/-- **OPERATOR BOUND FROM THE FRAME (PROVED).** If a linear map `A` of `ℝ³` has norm `≤ b` on the three layer-shell vectors
`u₁ = (2,0,0)`, `u₂ = (1,√3,0)` and `σ w + 𝗁 e₃` (`σ = ±1`), then `‖A x‖ ≤ 4 b ‖x‖` for all `x`. [this file] -/
theorem norm_map_le_of_frame (A : EuclideanSpace ℝ (Fin 3) →ₗ[ℝ] EuclideanSpace ℝ (Fin 3)) {σ b : ℝ}
    (hσ : σ = 1 ∨ σ = -1) (hu : ‖A (triangularVec₁ 2)‖ ≤ b) (hv : ‖A (triangularVec₂ 2)‖ ≤ b)
    (he : ‖A (σ • barlowOffset 2 + layerNormal layerSpacing)‖ ≤ b) (w : EuclideanSpace ℝ (Fin 3)) :
    ‖A w‖ ≤ 4 * b * ‖w‖ := by
  have hb : 0 ≤ b := (norm_nonneg _).trans hu
  have h3 : Real.sqrt 3 ^ 2 = 3 := sqrt_three_sq
  have hs3 : 1 ≤ Real.sqrt 3 := by nlinarith [Real.sqrt_nonneg 3]
  have hs0 : (0 : ℝ) < Real.sqrt 3 := by linarith
  have hh2 : layerSpacing ^ 2 = 8 / 3 := layerSpacing_sq
  have hh0 : (0 : ℝ) < layerSpacing := layerSpacing_pos
  have hh1 : 1 ≤ layerSpacing := by nlinarith
  obtain ⟨hw0, hw1, hw2⟩ := abs_apply_le_norm_fin3 w
  -- coordinates of `w` along `u₁, u₂, 𝗁e₃`
  have hw : w = ((w 0 - w 1 / Real.sqrt 3) / 2) • triangularVec₁ 2 + (w 1 / Real.sqrt 3) • triangularVec₂ 2 +
      (w 2 / layerSpacing) • layerNormal layerSpacing := by
    have hhne : layerSpacing ≠ 0 := hh0.ne'
    have hsne : Real.sqrt 3 ≠ 0 := hs0.ne'
    ext n
    fin_cases n
    · simp
    · simp
    · simp; field_simp
  -- the three images
  have hAo : ‖A (barlowOffset 2)‖ ≤ 2 / 3 * b := by
    rw [frameW_eq, map_smul, map_add, norm_smul, Real.norm_of_nonneg (by norm_num : (0 : ℝ) ≤ 1 / 3)]
    linarith [norm_add_le (A (triangularVec₁ 2)) (A (triangularVec₂ 2))]
  have hσ1 : ‖σ‖ = 1 := by rcases hσ with rfl | rfl <;> simp
  have hAe : ‖A (layerNormal layerSpacing)‖ ≤ 5 / 3 * b := by
    have e : A (layerNormal layerSpacing) = A (σ • barlowOffset 2 + layerNormal layerSpacing) - σ • A (barlowOffset 2) := by
      rw [map_add, map_smul]; abel
    rw [e]
    calc ‖A (σ • barlowOffset 2 + layerNormal layerSpacing) - σ • A (barlowOffset 2)‖
        ≤ ‖A (σ • barlowOffset 2 + layerNormal layerSpacing)‖ + ‖σ • A (barlowOffset 2)‖ := norm_sub_le _ _
      _ ≤ b + 2 / 3 * b := by rw [norm_smul, hσ1, one_mul]; linarith
      _ = 5 / 3 * b := by ring
  have h1 : ‖((w 0 - w 1 / Real.sqrt 3) / 2) • A (triangularVec₁ 2)‖ ≤ (|w 0| + |w 1|) / 2 * b := by
    rw [norm_smul, Real.norm_eq_abs]
    have hc : |w 1 / Real.sqrt 3| ≤ |w 1| := by
      rw [abs_div, abs_of_pos hs0]
      exact div_le_self (abs_nonneg _) hs3
    have : |(w 0 - w 1 / Real.sqrt 3) / 2| ≤ (|w 0| + |w 1|) / 2 := by
      rw [abs_div, abs_two]
      linarith [abs_sub (w 0) (w 1 / Real.sqrt 3)]
    exact mul_le_mul this hu (norm_nonneg _) (by positivity)
  have h2 : ‖(w 1 / Real.sqrt 3) • A (triangularVec₂ 2)‖ ≤ |w 1| * b := by
    rw [norm_smul, Real.norm_eq_abs, abs_div, abs_of_pos hs0]
    exact mul_le_mul (div_le_self (abs_nonneg _) hs3) hv (norm_nonneg _) (abs_nonneg _)
  have h3' : ‖(w 2 / layerSpacing) • A (layerNormal layerSpacing)‖ ≤ |w 2| * (5 / 3 * b) := by
    rw [norm_smul, Real.norm_eq_abs, abs_div, abs_of_pos hh0]
    exact mul_le_mul (div_le_self (abs_nonneg _) hh1) hAe (norm_nonneg _) (abs_nonneg _)
  have hAw : A w = ((w 0 - w 1 / Real.sqrt 3) / 2) • A (triangularVec₁ 2) + (w 1 / Real.sqrt 3) • A (triangularVec₂ 2) +
      (w 2 / layerSpacing) • A (layerNormal layerSpacing) := by
    conv_lhs => rw [hw]
    simp only [map_add, map_smul]
  rw [hAw]
  calc ‖((w 0 - w 1 / Real.sqrt 3) / 2) • A (triangularVec₁ 2) + (w 1 / Real.sqrt 3) • A (triangularVec₂ 2) +
          (w 2 / layerSpacing) • A (layerNormal layerSpacing)‖
      ≤ ‖((w 0 - w 1 / Real.sqrt 3) / 2) • A (triangularVec₁ 2) + (w 1 / Real.sqrt 3) • A (triangularVec₂ 2)‖ +
          ‖(w 2 / layerSpacing) • A (layerNormal layerSpacing)‖ := norm_add_le _ _
    _ ≤ ‖((w 0 - w 1 / Real.sqrt 3) / 2) • A (triangularVec₁ 2)‖ + ‖(w 1 / Real.sqrt 3) • A (triangularVec₂ 2)‖ +
          ‖(w 2 / layerSpacing) • A (layerNormal layerSpacing)‖ := by gcongr; exact norm_add_le _ _
    _ ≤ (|w 0| + |w 1|) / 2 * b + |w 1| * b + |w 2| * (5 / 3 * b) := by linarith
    _ ≤ 4 * b * ‖w‖ := by
      nlinarith [mul_le_mul_of_nonneg_left hw0 hb, mul_le_mul_of_nonneg_left hw1 hb, mul_le_mul_of_nonneg_left hw2 hb,
        abs_nonneg (w 0), abs_nonneg (w 1), abs_nonneg (w 2), norm_nonneg w]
+---+
• _What you should do_
The task calls for all lines in the entries that hold "simp".

• _Response_
    · simp
    · simp
    · simp; field_simp
  have hσ1 : ‖σ‖ = 1 := by rcases hσ with rfl | rfl <;> simp
    simp only [map_add, map_smul]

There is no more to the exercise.